> [PROBLEM TO SOLVE] Copy out all of the material. Every line must match the original.

> [MATERIAL PROVIDED]

-------------------------

import Mathlib
import Summits.ResolutionOfSingularities.ResolutionOfSingularities.Theorems.AbhyankarShadowsSemivaluationShadowsExactSpecialisation
import HarnessLib

/-!
# Minimal-degree exact specialisation over an abstract base field
(registered sub-goal `exists_minimal_exact_specialisation_of_algebra`; crux `SemivaluationShadows`, line `birth`)

The abstract-base-field form of `exists_minimal_exact_specialisation`
(`AbhyankarShadowsSemivaluationShadowsExactSpecialisation.lean`): the base field `F₀` is given with its
structure map `F₀ → M` (`Algebra F₀ M`) instead of as a subfield of `M`; the statement is transported
along the range equivalence `F₀ ≃ (algebraMap F₀ M).fieldRange`. This is the form consumed by the
ruled-case assemblies of the crux (`stub_ruledShadowsRankOne`, `stub_henselOverRuledShadowsRankOne`,
`stub_ruledOverAbhyankarBaseShadows`), whose base `K₀` is an intermediate field of `K` mapped into
`M = AlgebraicClosure K`. (Filed as its own module because the append to the parent file, p169253,
is stalled in the queue; identical text.)

## Sources
* folklore (transport of structure); the mathematics is in the parent file (MacLane 1936 §§5–8 /
  Vaquié 2007 Thm 1.13, minimal-degree approximants).
-/

set_option linter.dupNamespace false -- mandated namespace of this single-conjunct summit

namespace Summit.ResolutionOfSingularities.ResolutionOfSingularities.Theorems

open Polynomial

/-- Transport of `Polynomial.aeval` along the range equivalence of the structure map. [folklore] -/
theorem aeval_map_rangeRestrictFieldEquiv {F₀ M : Type*} [Field F₀] [Field M] [Algebra F₀ M]
    (f : F₀[X]) (x : M) :
    Polynomial.aeval x (f.map (algebraMap F₀ M).rangeRestrictFieldEquiv.toRingHom) =
      Polynomial.aeval x f := by
  rw [aeval_def, aeval_def, eval₂_map]
  rfl

/-- **Minimal approximants over an abstract base field.** As `exists_minimal_exact_specialisation`, with
the base field `F₀` given abstractly together with its structure map `F₀ → M` (`Algebra F₀ M`): if
every value of the algebraically closed valued field `(M, w)` is torsion over the values of `F₀` and
every residue of `M` is represented in `F₀`, then every `y ∈ M` transcendental over `F₀` specialises,
for any finite set `S` of non-zero polynomials over `F₀`, to an element `ρ'` ALGEBRAIC over `F₀` which
is exact on `S` and on every non-zero polynomial of degree `< deg (minpoly F₀ ρ')`. (Registered
sub-goal form for the ruled-case assembly of the crux `SemivaluationShadows`.) [folklore] -/
theorem exists_minimal_exact_specialisation_of_algebra : ∀ {F₀ M Γ₀ : Type*} [Field F₀] [Field M] [IsAlgClosed M] [Algebra F₀ M] [LinearOrderedCommGroupWithZero Γ₀] (w : Valuation M Γ₀), (∀ z : M, z ≠ 0 → ∃ N : ℕ, N ≠ 0 ∧ ∃ b : F₀, w z ^ N = w (algebraMap F₀ M b)) → (∀ u : M, w u = 1 → ∃ c : F₀, w (u - algebraMap F₀ M c) < 1) → ∀ {y : M}, Transcendental F₀ y → ∀ (S : Finset (Polynomial F₀)), (∀ f ∈ S, f ≠ 0) → ∃ ρ' : M, IsAlgebraic F₀ ρ' ∧ (∀ f ∈ S, w (Polynomial.aeval ρ' f) = w (Polynomial.aeval y f)) ∧ ∀ g : Polynomial F₀, g ≠ 0 → g.natDegree < (minpoly F₀ ρ').natDegree → w (Polynomial.aeval ρ' g) = w (Polynomial.aeval y g) := by
  intro F₀ M Γ₀ _ _ _ _ _ w htors hres y hy S hS0
  classical
  let K₀' : Subfield M := (algebraMap F₀ M).fieldRange
  let e : F₀ ≃+* K₀' := (algebraMap F₀ M).rangeRestrictFieldEquiv
  -- transport of `aeval` in both directions
  have haeval : ∀ (f : F₀[X]) (x : M),
      Polynomial.aeval x (f.map e.toRingHom) = Polynomial.aeval x f :=
    fun f x => aeval_map_rangeRestrictFieldEquiv f x
  have haeval' : ∀ (q : K₀'[X]) (x : M),
      Polynomial.aeval x (q.map e.symm.toRingHom) = Polynomial.aeval x q := by
    intro q x
    have := haeval (q.map e.symm.toRingHom) x
    rw [Polynomial.map_map] at this
    have hid : e.toRingHom.comp e.symm.toRingHom = RingHom.id _ := by ext; simp
    rw [hid, Polynomial.map_id] at this
    exact this.symm
  -- hypotheses of the subfield version
  have htors' : ∀ z : M, z ≠ 0 → ∃ N : ℕ, N ≠ 0 ∧ ∃ b ∈ K₀', w z ^ N = w b := by
    intro z hz
    obtain ⟨N, hN, b, hb⟩ := htors z hz
    exact ⟨N, hN, algebraMap F₀ M b, ⟨b, rfl⟩, hb⟩
  have hres' : ∀ u : M, w u = 1 → ∃ c ∈ K₀', w (u - c) < 1 := by
    intro u hu
    obtain ⟨c, hc⟩ := hres u hu
    exact ⟨algebraMap F₀ M c, ⟨c, rfl⟩, hc⟩
  have hy' : ¬ IsAlgebraic K₀' y := by
    rintro ⟨q, hq0, hq⟩
    refine hy ⟨q.map e.symm.toRingHom, ?_, ?_⟩
    · exact (Polynomial.map_ne_zero_iff e.symm.injective).mpr hq0
    · rw [haeval']; exact hq
  let S' : Finset K₀'[X] := S.image (Polynomial.map e.toRingHom)
  have hS0' : ∀ f ∈ S', f ≠ 0 := by
    intro f hf
    obtain ⟨g, hg, rfl⟩ := Finset.mem_image.mp hf
    exact (Polynomial.map_ne_zero_iff e.injective).mpr (hS0 g hg)
  obtain ⟨ρ', hρ'alg, hS, hdeg⟩ :=
    exists_minimal_exact_specialisation w K₀' htors' hres' hy' S' hS0'
  -- transport of the conclusion
  have hρ'algF : IsAlgebraic F₀ ρ' := by
    obtain ⟨q, hq0, hq⟩ := hρ'alg
    refine ⟨q.map e.symm.toRingHom, (Polynomial.map_ne_zero_iff e.symm.injective).mpr hq0, ?_⟩
    rw [haeval']; exact hq
  have hdegle : (minpoly F₀ ρ').natDegree ≤ (minpoly K₀' ρ').natDegree := by
    have hint : IsIntegral K₀' ρ' := hρ'alg.isIntegral
    have hmon : ((minpoly K₀' ρ').map e.symm.toRingHom).Monic := (minpoly.monic hint).map _
    have hroot : Polynomial.aeval ρ' ((minpoly K₀' ρ').map e.symm.toRingHom) = 0 := by
      rw [haeval', minpoly.aeval]
    have h := minpoly.min F₀ ρ' hmon hroot
    calc (minpoly F₀ ρ').natDegree ≤ ((minpoly K₀' ρ').map e.symm.toRingHom).natDegree :=
          Polynomial.natDegree_le_natDegree h
      _ = (minpoly K₀' ρ').natDegree := Polynomial.natDegree_map_eq_of_injective e.symm.injective _
  refine ⟨ρ', hρ'algF, fun f hf => ?_, fun g hg0 hgdeg => ?_⟩
  · have h := hS (f.map e.toRingHom) (Finset.mem_image.mpr ⟨f, hf, rfl⟩)
    rwa [haeval, haeval] at h
  · have hnd : (g.map e.toRingHom).natDegree = g.natDegree :=
      Polynomial.natDegree_map_eq_of_injective e.injective g
    have h := hdeg (g.map e.toRingHom) ((Polynomial.map_ne_zero_iff e.injective).mpr hg0)
      (hnd ▸ hgdeg.trans_le hdegle)
    rwa [haeval, haeval] at h

end Summit.ResolutionOfSingularities.ResolutionOfSingularities.Theorems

-------------------------

> [RESULT FOR THIS TASK]
import Mathlib
import Summits.ResolutionOfSingularities.ResolutionOfSingularities.Theorems.AbhyankarShadowsSemivaluationShadowsExactSpecialisation
import HarnessLib

/-!
# Minimal-degree exact specialisation over an abstract base field
(registered sub-goal `exists_minimal_exact_specialisation_of_algebra`; crux `SemivaluationShadows`, line `birth`)

The abstract-base-field form of `exists_minimal_exact_specialisation`
(`AbhyankarShadowsSemivaluationShadowsExactSpecialisation.lean`): the base field `F₀` is given with its
structure map `F₀ → M` (`Algebra F₀ M`) instead of as a subfield of `M`; the statement is transported
along the range equivalence `F₀ ≃ (algebraMap F₀ M).fieldRange`. This is the form consumed by the
ruled-case assemblies of the crux (`stub_ruledShadowsRankOne`, `stub_henselOverRuledShadowsRankOne`,
`stub_ruledOverAbhyankarBaseShadows`), whose base `K₀` is an intermediate field of `K` mapped into
`M = AlgebraicClosure K`. (Filed as its own module because the append to the parent file, p169253,
is stalled in the queue; identical text.)

## Sources
* folklore (transport of structure); the mathematics is in the parent file (MacLane 1936 §§5–8 /
  Vaquié 2007 Thm 1.13, minimal-degree approximants).
-/

set_option linter.dupNamespace false -- mandated namespace of this single-conjunct summit

namespace Summit.ResolutionOfSingularities.ResolutionOfSingularities.Theorems

open Polynomial

/-- Transport of `Polynomial.aeval` along the range equivalence of the structure map. [folklore] -/
theorem aeval_map_rangeRestrictFieldEquiv {F₀ M : Type*} [Field F₀] [Field M] [Algebra F₀ M]
    (f : F₀[X]) (x : M) :
    Polynomial.aeval x (f.map (algebraMap F₀ M).rangeRestrictFieldEquiv.toRingHom) =
      Polynomial.aeval x f := by
  rw [aeval_def, aeval_def, eval₂_map]
  rfl

/-- **Minimal approximants over an abstract base field.** As `exists_minimal_exact_specialisation`, with
the base field `F₀` given abstractly together with its structure map `F₀ → M` (`Algebra F₀ M`): if
every value of the algebraically closed valued field `(M, w)` is torsion over the values of `F₀` and
every residue of `M` is represented in `F₀`, then every `y ∈ M` transcendental over `F₀` specialises,
for any finite set `S` of non-zero polynomials over `F₀`, to an element `ρ'` ALGEBRAIC over `F₀` which
is exact on `S` and on every non-zero polynomial of degree `< deg (minpoly F₀ ρ')`. (Registered
sub-goal form for the ruled-case assembly of the crux `SemivaluationShadows`.) [folklore] -/
theorem exists_minimal_exact_specialisation_of_algebra : ∀ {F₀ M Γ₀ : Type*} [Field F₀] [Field M] [IsAlgClosed M] [Algebra F₀ M] [LinearOrderedCommGroupWithZero Γ₀] (w : Valuation M Γ₀), (∀ z : M, z ≠ 0 → ∃ N : ℕ, N ≠ 0 ∧ ∃ b : F₀, w z ^ N = w (algebraMap F₀ M b)) → (∀ u : M, w u = 1 → ∃ c : F₀, w (u - algebraMap F₀ M c) < 1) → ∀ {y : M}, Transcendental F₀ y → ∀ (S : Finset (Polynomial F₀)), (∀ f ∈ S, f ≠ 0) → ∃ ρ' : M, IsAlgebraic F₀ ρ' ∧ (∀ f ∈ S, w (Polynomial.aeval ρ' f) = w (Polynomial.aeval y f)) ∧ ∀ g : Polynomial F₀, g ≠ 0 → g.natDegree < (minpoly F₀ ρ').natDegree → w (Polynomial.aeval ρ' g) = w (Polynomial.aeval y g) := by
  intro F₀ M Γ₀ _ _ _ _ _ w htors hres y hy S hS0
  classical
  let K₀' : Subfield M := (algebraMap F₀ M).fieldRange
  let e : F₀ ≃+* K₀' := (algebraMap F₀ M).rangeRestrictFieldEquiv
  -- transport of `aeval` in both directions
  have haeval : ∀ (f : F₀[X]) (x : M),
      Polynomial.aeval x (f.map e.toRingHom) = Polynomial.aeval x f :=
    fun f x => aeval_map_rangeRestrictFieldEquiv f x
  have haeval' : ∀ (q : K₀'[X]) (x : M),
      Polynomial.aeval x (q.map e.symm.toRingHom) = Polynomial.aeval x q := by
    intro q x
    have := haeval (q.map e.symm.toRingHom) x
    rw [Polynomial.map_map] at this
    have hid : e.toRingHom.comp e.symm.toRingHom = RingHom.id _ := by ext; simp
    rw [hid, Polynomial.map_id] at this
    exact this.symm
  -- hypotheses of the subfield version
  have htors' : ∀ z : M, z ≠ 0 → ∃ N : ℕ, N ≠ 0 ∧ ∃ b ∈ K₀', w z ^ N = w b := by
    intro z hz
    obtain ⟨N, hN, b, hb⟩ := htors z hz
    exact ⟨N, hN, algebraMap F₀ M b, ⟨b, rfl⟩, hb⟩
  have hres' : ∀ u : M, w u = 1 → ∃ c ∈ K₀', w (u - c) < 1 := by
    intro u hu
    obtain ⟨c, hc⟩ := hres u hu
    exact ⟨algebraMap F₀ M c, ⟨c, rfl⟩, hc⟩
  have hy' : ¬ IsAlgebraic K₀' y := by
    rintro ⟨q, hq0, hq⟩
    refine hy ⟨q.map e.symm.toRingHom, ?_, ?_⟩
    · exact (Polynomial.map_ne_zero_iff e.symm.injective).mpr hq0
    · rw [haeval']; exact hq
  let S' : Finset K₀'[X] := S.image (Polynomial.map e.toRingHom)
  have hS0' : ∀ f ∈ S', f ≠ 0 := by
    intro f hf
    obtain ⟨g, hg, rfl⟩ := Finset.mem_image.mp hf
    exact (Polynomial.map_ne_zero_iff e.injective).mpr (hS0 g hg)
  obtain ⟨ρ', hρ'alg, hS, hdeg⟩ :=
    exists_minimal_exact_specialisation w K₀' htors' hres' hy' S' hS0'
  -- transport of the conclusion
  have hρ'algF : IsAlgebraic F₀ ρ' := by
    obtain ⟨q, hq0, hq⟩ := hρ'alg
    refine ⟨q.map e.symm.toRingHom, (Polynomial.map_ne_zero_iff e.symm.injective).mpr hq0, ?_⟩
    rw [haeval']; exact hq
  have hdegle : (minpoly F₀ ρ').natDegree ≤ (minpoly K₀' ρ').natDegree := by
    have hint : IsIntegral K₀' ρ' := hρ'alg.isIntegral
    have hmon : ((minpoly K₀' ρ').map e.symm.toRingHom).Monic := (minpoly.monic hint).map _
    have hroot : Polynomial.aeval ρ' ((minpoly K₀' ρ').map e.symm.toRingHom) = 0 := by
      rw [haeval', minpoly.aeval]
    have h := minpoly.min F₀ ρ' hmon hroot
    calc (minpoly F₀ ρ').natDegree ≤ ((minpoly K₀' ρ').map e.symm.toRingHom).natDegree :=
          Polynomial.natDegree_le_natDegree h
      _ = (minpoly K₀' ρ').natDegree := Polynomial.natDegree_map_eq_of_injective e.symm.injective _
  refine ⟨ρ', hρ'algF, fun f hf => ?_, fun g hg0 hgdeg => ?_⟩
  · have h := hS (f.map e.toRingHom) (Finset.mem_image.mpr ⟨f, hf, rfl⟩)
    rwa [haeval, haeval] at h
  · have hnd : (g.map e.toRingHom).natDegree = g.natDegree :=
      Polynomial.natDegree_map_eq_of_injective e.injective g
    have h := hdeg (g.map e.toRingHom) ((Polynomial.map_ne_zero_iff e.injective).mpr hg0)
      (hnd ▸ hgdeg.trans_le hdegle)
    rwa [haeval, haeval] at h

end Summit.ResolutionOfSingularities.ResolutionOfSingularities.Theorems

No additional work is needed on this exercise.